I had been receiving this DFSR error in the event logs for some time, and couldn’t find any real resolution on it. The exact text of the error is:
Error: 1726 (The remote procedure call failed.)
Connection ID: 3880BBEC-6FC1-45B9-8750-196A7C32C9D8
Replication Group ID: B8242CE2-F5EB-47DA-BA5B-1DD2F7EE3AB9
This would cause a break in replication which wasn’t desirable during production hours. The strange thing was, it occurred every 5 minutes like clockwork, for all our servers separated by VPN.
I eventually discovered it was a problem with our Sonicwall devices providing the VPN connection. There was a 5 minute timeout value for TCP connections, which was being enforced on the DFSR connections for some reason.
While not an ideal solution, we have worked around this error by setting the value to a sufficiently high number.

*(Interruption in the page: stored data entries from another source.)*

import Summits.BirchSwinnertonDyer.Rank1Residual.Additive.X4RankZeroVisibleRefinedCertificateSockets
import HarnessLib

/-!
# The LOWER-half record socket over the refined seven-kind certificate, the place `3` PAID, prime-list
# form — Kato-free, Tamagawa-free, class-free at `3`
# (cell `b2b-bsdres`, team n1011, row T-GSHARP FILE 5; seat p04 GEN 12; route planner 1 ST-51c:
# "LOWER records … so the visibility half is banked while (U-TAM) stays open")

HONEST FRAMING (cell `b2b-bsdres`, run/shared/lean/b2b/bsd-rank1-residual/, verbatim in every
file): the goal of the cell is to DELETE the COMBINATION-SHAPED residual classes of the
Birch–Swinnerton-Dyer formula for ALL analytic-rank `≤ 1` elliptic curves over `ℚ` — "full BSD
formula for every rank `≤ 1` curve in class `C`" assembled STRICTLY from published theorems — so
that the rank-`≤ 1` remainder becomes exactly the CONSTRUCTION-SHAPED classes, which are TYPED
(missing-input `Prop`s), NOT attempted. This is not "finishing BSD". Team n1011 (N10 / N11, the
additive block X4 ∧ `p = 3`): research route on the CONSTRUCTION-SHAPED class X4; no claim beyond
the stated classes; nothing is booked; no mark / label / count is changed by this file. Theorems
only (no definition, no new named fact, no `sorry`). The socket is CONDITIONAL on the displayed named
facts (Cassels–Tate `hCT`, Gross–Zagier–Kolyvagin `hGZK`, Tate uniformisation A40/A41 `hU`/`hU2`) and
CLOSES NOTHING by itself: it delivers the typed LOWER half `MissingLowerBoundAt W 3` only; a per-row
RECORD discharges `θ`, the integer models, `#E′(ℚ₃)[3] ≤ t` and every disjunct of `hplaces` in the
kernel and carries `hr`, `hq`/`hv`, `hrank` as EVIDENCE binders (n1011 lead R5-82 (d)).

## What

* §1 (every odd `p`): `RankZero.missingLowerBoundAt_of_exists_sha_torsion` (from ANY visible
  element of `Ш(E)[p]`), `RankZero.missingLowerBoundAt_of_congr_of_rank_two[_of_primeList]` (n1011-p03's
  rank-two certificate / n1011-p18's prime-list adapter with the upper-half binders deleted);
* §2 `RankZero.missingLowerBoundAt_three_of_congr_of_places₇_of_primeList_paidThree` — T-2LL FILE 3's
  `Visible.missingLowerBoundAt_three_of_congr_of_places₇` through FILE 6's plumbing
  (`exists_placeFinset_of_primeList`, `exists_paidPlace_three`, `good_and_not_mem_of_not_mem_placeFinset`),
  binder order = FILE 6's `…_of_kato_of_primeList_paidThree` with the upper-half binders deleted.
A LOWER record over this socket becomes `BSD(E,3)` by ONE application of an upper half:
`X4RankZero.bsdp_of_missingLowerBoundAt_of_kato` (p03; `3 ∤ ∏ c_ℓ`), `…_of_katoSharp` /
`…_of_katoSharp_of_casselsTate_of_tamDefect_le_one` (FILE 1 §1; reading / defect `≤ 1`), or the
Tamagawa-exact `X4RankZero.bsdp_of_missingLowerBoundAt_of_katoTam` (FILE 6, over lit-kato's A161″ —
NO Tamagawa / Manin / parity binder).

References: [CremonaMazur2000] §3 and Table 1; [AgasheStein2002] Thm. 3.1; [SilvermanAEC2009] X.4.14;
[SilvermanATAEC1994] Ch. V; [Miller2011LMS] Def. 1.1; cells/n1011/ROUTE-1.md §51 (ST-51c).
-/

set_option autoImplicit false

noncomputable section

open scoped Classical NumberField
open IsDedekindDomain NumberField WeierstrassCurve Rat.HeightOneSpectrum
  Literature.NumberTheory.EllipticCurves Literature.NumberTheory.EllipticCurves.ModularForms
  Literature.NumberTheory.EllipticCurves.Rank1Residual
  Literature.NumberTheory.EllipticCurves.Rank1Residual.Typed
  Literature.NumberTheory.GaloisRepresentations
  Summit.BirchSwinnertonDyer.Rank1Residual.GaloisImage

namespace Summit.BirchSwinnertonDyer.Rank1Residual.Additive

/-! ### §1. Kind-agnostic and rank-two LOWER-half sockets, every odd `p` -/

section AnyOddPrime

variable (W : WeierstrassCurve ℚ) [W.IsElliptic] (p : ℕ) [Fact p.Prime]

/-- **LOWER half from ANY visible element of `Ш(E)[p]`** (the socket every lower-half producer — places,
rank, identity-component index — can end in, with NO upper-half input): analytic rank `0` (so `Ш(E)`
is finite, GZK), `#Ш_an = q` with `ord_p q ≤ 2`, and `∃ c ∈ Ш(E)`, `c ≠ 0`, `p • c = 0` ⟹
`MissingLowerBoundAt W p` (`p ∣ #Ш`, `#Ш` a square by Cassels–Tate, so `p² ∣ #Ш ≥_p q`).
[cite: SilvermanAEC2009, Thm. X.4.14] [cite: Miller2011LMS, §1 and Def. 1.1] -/
theorem RankZero.missingLowerBoundAt_of_exists_sha_torsion
    (hCT : exists_casselsTate_pairing (K := ℚ))
    (hGZK : rank_eq_analyticRank_of_analyticRank_le_one)
    (hr : W.analyticRank = 0) {q : ℚ} (hq : shaAn W = (q : ℂ)) (hv : padicValRat p q ≤ 2)
    (hvis : ∃ c : W.sha, c ≠ 0 ∧ p • c = 0) : MissingLowerBoundAt W p :=
  missingLowerBoundAt_of_casselsTate_of_pow_dvd W p hCT (hGZK W (by omega)).2 hq (k := 1)
    (by simpa using hv) (by simpa using dvd_shaOrder_of_exists_torsion W p hvis)

/-- **LOWER half from a `p`-congruent partner of rank `≥ 2` with `E′(ℚ_v)[p] = 0` on `S`** (n1011-p03's
rank-two certificate, `X4RankZero.bsdp_of_congr_of_rank_two_of_kato` WITHOUT its upper half): analytic
rank `0`, `ρ̄_{E,p}` irreducible (for `p ∤ #E(ℚ)`), `#Ш_an = q` with `ord_p q ≤ 2` ⟹
`MissingLowerBoundAt W p`. [cite: CremonaMazur2000, §3 and Table 1] [cite: AgasheStein2002, Thm. 3.1]
[cite: SilvermanAEC2009, Thm. X.4.14] [cite: Miller2011LMS, §1 and Def. 1.1] -/
theorem RankZero.missingLowerBoundAt_of_congr_of_rank_two
    (hCT : exists_casselsTate_pairing (K := ℚ))
    (hGZK : rank_eq_analyticRank_of_analyticRank_le_one) (hp : p ≠ 2)
    (hr : W.analyticRank = 0) (hirr : Irr W p)
    {q : ℚ} (hq : shaAn W = (q : ℂ)) (hv : padicValRat p q ≤ 2)
    (W' : WeierstrassCurve ℚ) [W'.IsElliptic]
    (θ : geomTorsion W' (p : ℤ) ≃+ geomTorsion W (p : ℤ))
    (hθ : ∀ (σ : Field.absoluteGaloisGroup ℚ) (P : geomTorsion W' (p : ℤ)), θ (σ • P) = σ • θ P)
    (hrank : 2 ≤ W'.mordellWeilRank) (S : Finset (HeightOneSpectrum (𝓞 ℚ)))
    (hS : ∀ v : HeightOneSpectrum (𝓞 ℚ), v ∉ S →
      W.HasGoodReductionAt v ∧ W'.HasGoodReductionAt v ∧ (p : 𝓞 ℚ) ∉ v.asIdeal)
    (hloc : ∀ v ∈ S, Nat.card (nsmulAddMonoidHom p :
      (W'.baseChange (v.adicCompletion ℚ)).toAffine.Point →+ _).ker = 1) :
    MissingLowerBoundAt W p := by
  haveI : Finite W.toAffine.Point := finite_point_of_analyticRank_eq_zero W hGZK hr
  have hrank' : Module.finrank ℚ ℚ + 1 ≤ W'.mordellWeilRank := by rwa [Module.finrank_self]
  exact RankZero.missingLowerBoundAt_of_exists_sha_torsion W p hCT hGZK hr hq hv
    (W.exists_sha_ne_zero_of_congr_of_rank W' hp θ hθ S hS ‹_› (coprime_natCard_point_of_irr W p hirr)
      hrank' hloc)

/-- **The rank-two LOWER-half socket with `S` = the places over a prime list `L ∋ p`** supporting both
integral discriminants (n1011-p18's adapter shape, upper-half binders deleted).
[cite: SilvermanAEC2009, VII.5 Prop. 5.1(a)] [cite: CremonaMazur2000, §3 and Table 1] [cite: Miller2011LMS, §1 and Def. 1.1] -/
theorem RankZero.missingLowerBoundAt_of_congr_of_rank_two_of_primeList
    (hCT : exists_casselsTate_pairing (K := ℚ))
    (hGZK : rank_eq_analyticRank_of_analyticRank_le_one) (hp : p ≠ 2)
    (hr : W.analyticRank = 0) (hirr : Irr W p)
    {q : ℚ} (hq : shaAn W = (q : ℂ)) (hv : padicValRat p q ≤ 2)
    (W' : WeierstrassCurve ℚ) [W'.IsElliptic]
    (θ : geomTorsion W' (p : ℤ) ≃+ geomTorsion W (p : ℤ))
    (hθ : ∀ (σ : Field.absoluteGaloisGroup ℚ) (P : geomTorsion W' (p : ℤ)), θ (σ • P) = σ • θ P)
    (hrank : 2 ≤ W'.mordellWeilRank)
    {E₀ F₀ : WeierstrassCurve ℤ} (hE : E₀.map (Int.castRingHom ℚ) = W)
    (hF : F₀.map (Int.castRingHom ℚ) = W') (L : List ℕ) (hpL : p ∈ L)
    (hΔE : ∀ q : ℕ, q.Prime → (q : ℤ) ∣ E₀.Δ → q ∈ L)
    (hΔF : ∀ q : ℕ, q.Prime → (q : ℤ) ∣ F₀.Δ → q ∈ L)
    (hloc : ∀ v : HeightOneSpectrum (𝓞 ℚ), (primesEquiv v : ℕ) ∈ L →
      Nat.card (nsmulAddMonoidHom p :
        (W'.baseChange (v.adicCompletion ℚ)).toAffine.Point →+ _).ker = 1) :
    MissingLowerBoundAt W p := by
  obtain ⟨S, hS⟩ := exists_placeFinset_of_primeList L
  exact RankZero.missingLowerBoundAt_of_congr_of_rank_two W p hCT hGZK hp hr hirr hq hv W' θ hθ hrank S
    (good_and_not_mem_of_not_mem_placeFinset hE hF L (Fact.out : p.Prime) hpL hΔE hΔF hS)
    (fun v hvS ↦ hloc v ((hS v).mp hvS))

end AnyOddPrime

/-! ### §2. The refined seven-kind LOWER-half socket at `p = 3`, the place `3` PAID, prime-list form -/

/-- **LOWER-half record socket, the place `3` PAID, prime-list form — NO Kato fact, NO Tamagawa
binder, NO class hypothesis at `3`**: `MissingLowerBoundAt W 3` (`ord₃ #Ш_an ≤ ord₃ #Ш`) for a globally
minimal `E = W` of analytic rank `0` with `ρ̄_{E,3}` onto and `ord₃ #Ш_an ≤ 2`, from a `3`-congruent partner
`E′ = W′` with `#E′(ℚ₃)[3] ≤ t`, `3t < 3^k`, `k ≤ rank E′(ℚ)`, every other place over `L ∋ 3` of one of
the seven kinds — FILE 6's `…_of_kato_of_primeList_paidThree` binder order with the UPPER-half binders
(`hKato hmod hX hpot hsurj-tower htam D hc`) DELETED and `hsurj : ρ̄_{E,3}` onto kept for `3 ∤ #E(ℚ)`.
Serves EVERY visibility row whatever its reduction at `3` and its Tamagawa numbers (route planner 1
ST-51c: the 26 rows of Tamagawa defect `≥ 2` / `ord₃ #Ш_an = 4` excepted by `hv`, and any (G)/(M) row as
its banked LOWER half); an UPPER half (`X4RankZero.bsdp_of_missingLowerBoundAt_of_kato[Sharp][…]`,
FILE 1 §1; `…_of_katoTam`, FILE 6 over A161″, with NO Tamagawa binder) turns it into `BSD(E,3)` by one line. [cite: CremonaMazur2000, §3 and Table 1]
[cite: AgasheStein2002, Thm. 3.1] [cite: SilvermanAEC2009, Thm. X.4.14] [cite: Miller2011LMS, §1 and Def. 1.1] -/
theorem RankZero.missingLowerBoundAt_three_of_congr_of_places₇_of_primeList_paidThree
    (hCT : exists_casselsTate_pairing (K := ℚ))
    (hGZK : rank_eq_analyticRank_of_analyticRank_le_one)
    (hU : Silverman1994_thmV53_tateUniformisation.{0})
    (hU2 : Silverman1994_thmV53_corV54_tateUniformisation.{0})
    (W : WeierstrassCurve ℚ) [W.IsElliptic] [W.IsGloballyMinimal]
    (hr : W.analyticRank = 0) (hsurj : W.HasSurjectiveModNGaloisRep 3)
    {q : ℚ} (hq : shaAn W = (q : ℂ)) (hv : padicValRat 3 q ≤ 2)
    (W' : WeierstrassCurve ℚ) [W'.IsElliptic]
    (θ : geomTorsion W' ((3 : ℕ) : ℤ) ≃+ geomTorsion W ((3 : ℕ) : ℤ))
    (hθ : ∀ (σ : Field.absoluteGaloisGroup ℚ) (P : geomTorsion W' ((3 : ℕ) : ℤ)),
      θ (σ • P) = σ • θ P)
    {t k : ℕ} (htors₃ : ∀ w : HeightOneSpectrum (𝓞 ℚ), (primesEquiv w : ℕ) = 3 →
      Nat.card (nsmulAddMonoidHom 3 :
        (W'.baseChange (w.adicCompletion ℚ)).toAffine.Point →+ _).ker ≤ t)
    (hbudget : 3 * t < 3 ^ k) (hrank : k ≤ W'.mordellWeilRank)
    {E₀ F₀ : WeierstrassCurve ℤ} (hE : E₀.map (Int.castRingHom ℚ) = W)
    (hF : F₀.map (Int.castRingHom ℚ) = W') (L : List ℕ) (h3L : 3 ∈ L)
    (hΔE : ∀ q : ℕ, q.Prime → (q : ℤ) ∣ E₀.Δ → q ∈ L)
    (hΔF : ∀ q : ℕ, q.Prime → (q : ℤ) ∣ F₀.Δ → q ∈ L)
    (hplaces : ∀ w : HeightOneSpectrum (𝓞 ℚ), (primesEquiv w : ℕ) ∈ L → (primesEquiv w : ℕ) ≠ 3 →
      (((3 : ℕ) : 𝓞 ℚ) ∉ w.asIdeal ∧ Nat.card (nsmulAddMonoidHom 3 :
          (W'.baseChange (w.adicCompletion ℚ)).toAffine.Point →+ _).ker = 1) ∨
      (W.HasSplitMultiplicativeReductionAt w ∧ W'.HasSplitMultiplicativeReductionAt w ∧
        Nat.card (nsmulAddMonoidHom 3 :
          (W.baseChange (w.adicCompletion ℚ)).toAffine.Point →+ _).ker ≤ 3) ∨
      (W.HasMultiplicativeReductionAt w ∧ W'.HasMultiplicativeReductionAt w ∧
        (∃ r : w.adicCompletion ℚ, algebraMap ℚ (w.adicCompletion ℚ) (-(W.c₄ / W.c₆)) =
          r ^ 2 * algebraMap ℚ (w.adicCompletion ℚ) (-(W'.c₄ / W'.c₆))) ∧
        (∀ ζ : w.adicCompletion ℚ, ζ ^ 3 = 1 → ζ = 1)) ∨
      (W.HasMultiplicativeReductionAt w ∧
        ¬ IsSquare (algebraMap ℚ (w.adicCompletion ℚ) (-(W.c₄ / W.c₆))) ∧
        W'.HasGoodReductionAt w ∧ ((3 : ℕ) : 𝓞 ℚ) ∉ w.asIdeal) ∨
      (W.HasGoodReductionAt w ∧ W'.HasMultiplicativeReductionAt w ∧
        ¬ IsSquare (algebraMap ℚ (w.adicCompletion ℚ) (-(W'.c₄ / W'.c₆))) ∧
        ((3 : ℕ) : 𝓞 ℚ) ∉ w.asIdeal) ∨
      (1 < w.valuation ℚ W.j ∧ 1 < w.valuation ℚ W'.j ∧
        (∃ r : w.adicCompletion ℚ, algebraMap ℚ (w.adicCompletion ℚ) (-(W.c₄ / W.c₆)) =
          r ^ 2 * algebraMap ℚ (w.adicCompletion ℚ) (-(W'.c₄ / W'.c₆))) ∧
        (∀ ζ : w.adicCompletion ℚ, ζ ^ 3 = 1 → ζ = 1)) ∨
      (W.HasAdditiveReductionAt w ∧ W'.HasAdditiveReductionAt w ∧ ((3 : ℕ) : 𝓞 ℚ) ∉ w.asIdeal ∧
        Nat.card (nsmulAddMonoidHom 3 :
          (W'.baseChange (w.adicCompletion ℚ)).toAffine.Point →+ _).ker = 3)) :
    haveI : Fact (Nat.Prime 3) := ⟨Nat.prime_three⟩
    MissingLowerBoundAt W 3 := by
  haveI : Fact (Nat.Prime 3) := ⟨Nat.prime_three⟩
  obtain ⟨S, hS⟩ := exists_placeFinset_of_primeList L
  obtain ⟨T, hTS, hT, hT3⟩ := exists_paidPlace_three W' L h3L hS htors₃ hbudget hrank
  have hfin : Finite W.toAffine.Point := finite_point_of_analyticRank_eq_zero W hGZK hr
  have hSha : W.ShaFinite := (hGZK W (by rw [hr]; exact zero_le_one)).2
  have hirr : Irr W 3 := hasIrreducibleModPGaloisRep_of_hasSurjectiveModNGaloisRep W 3 hsurj
  exact Visible.missingLowerBoundAt_three_of_congr_of_places₇ hU hU2 hCT W W' θ hθ S T hTS
    (good_and_not_mem_of_not_mem_placeFinset hE hF L Nat.prime_three h3L hΔE hΔF hS) hfin
    (coprime_natCard_point_of_irr W 3 hirr) hT (fun w hw hwT ↦ hplaces w ((hS w).mp hw) (hT3 w hw hwT))
    hSha hq hv

end Summit.BirchSwinnertonDyer.Rank1Residual.Additive

end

UPDATE Sept 2011: I realized that the majority of this post was describing the problem and not the solution, so I’ve updated with clear instructions on what I’ve done to resolve this.
To start I only created these rules on my hub firewall at our head office. Doing them on each branch office wasn’t necessary.
I created address objects for each of my DFS servers, and placed them into two groups – one for local (from the firewall’s perspective) and one for servers across a VPN link.
Then using the firewall rules matrix, I create two rules, one in each of the indicated sections:
On the properties for each rule, on the Advanced tab, increase the TCP connection timeout to some large value:
This was necessary for my Sonicwall Pro 4060 running SonicOS Enhanced 126.96.36.199-51e. In a couple of days we are replacing this with an NSA 2400 on SonicOS 5.8.x, so I’ll disable these rules to see if the issue still occurs on new hardware.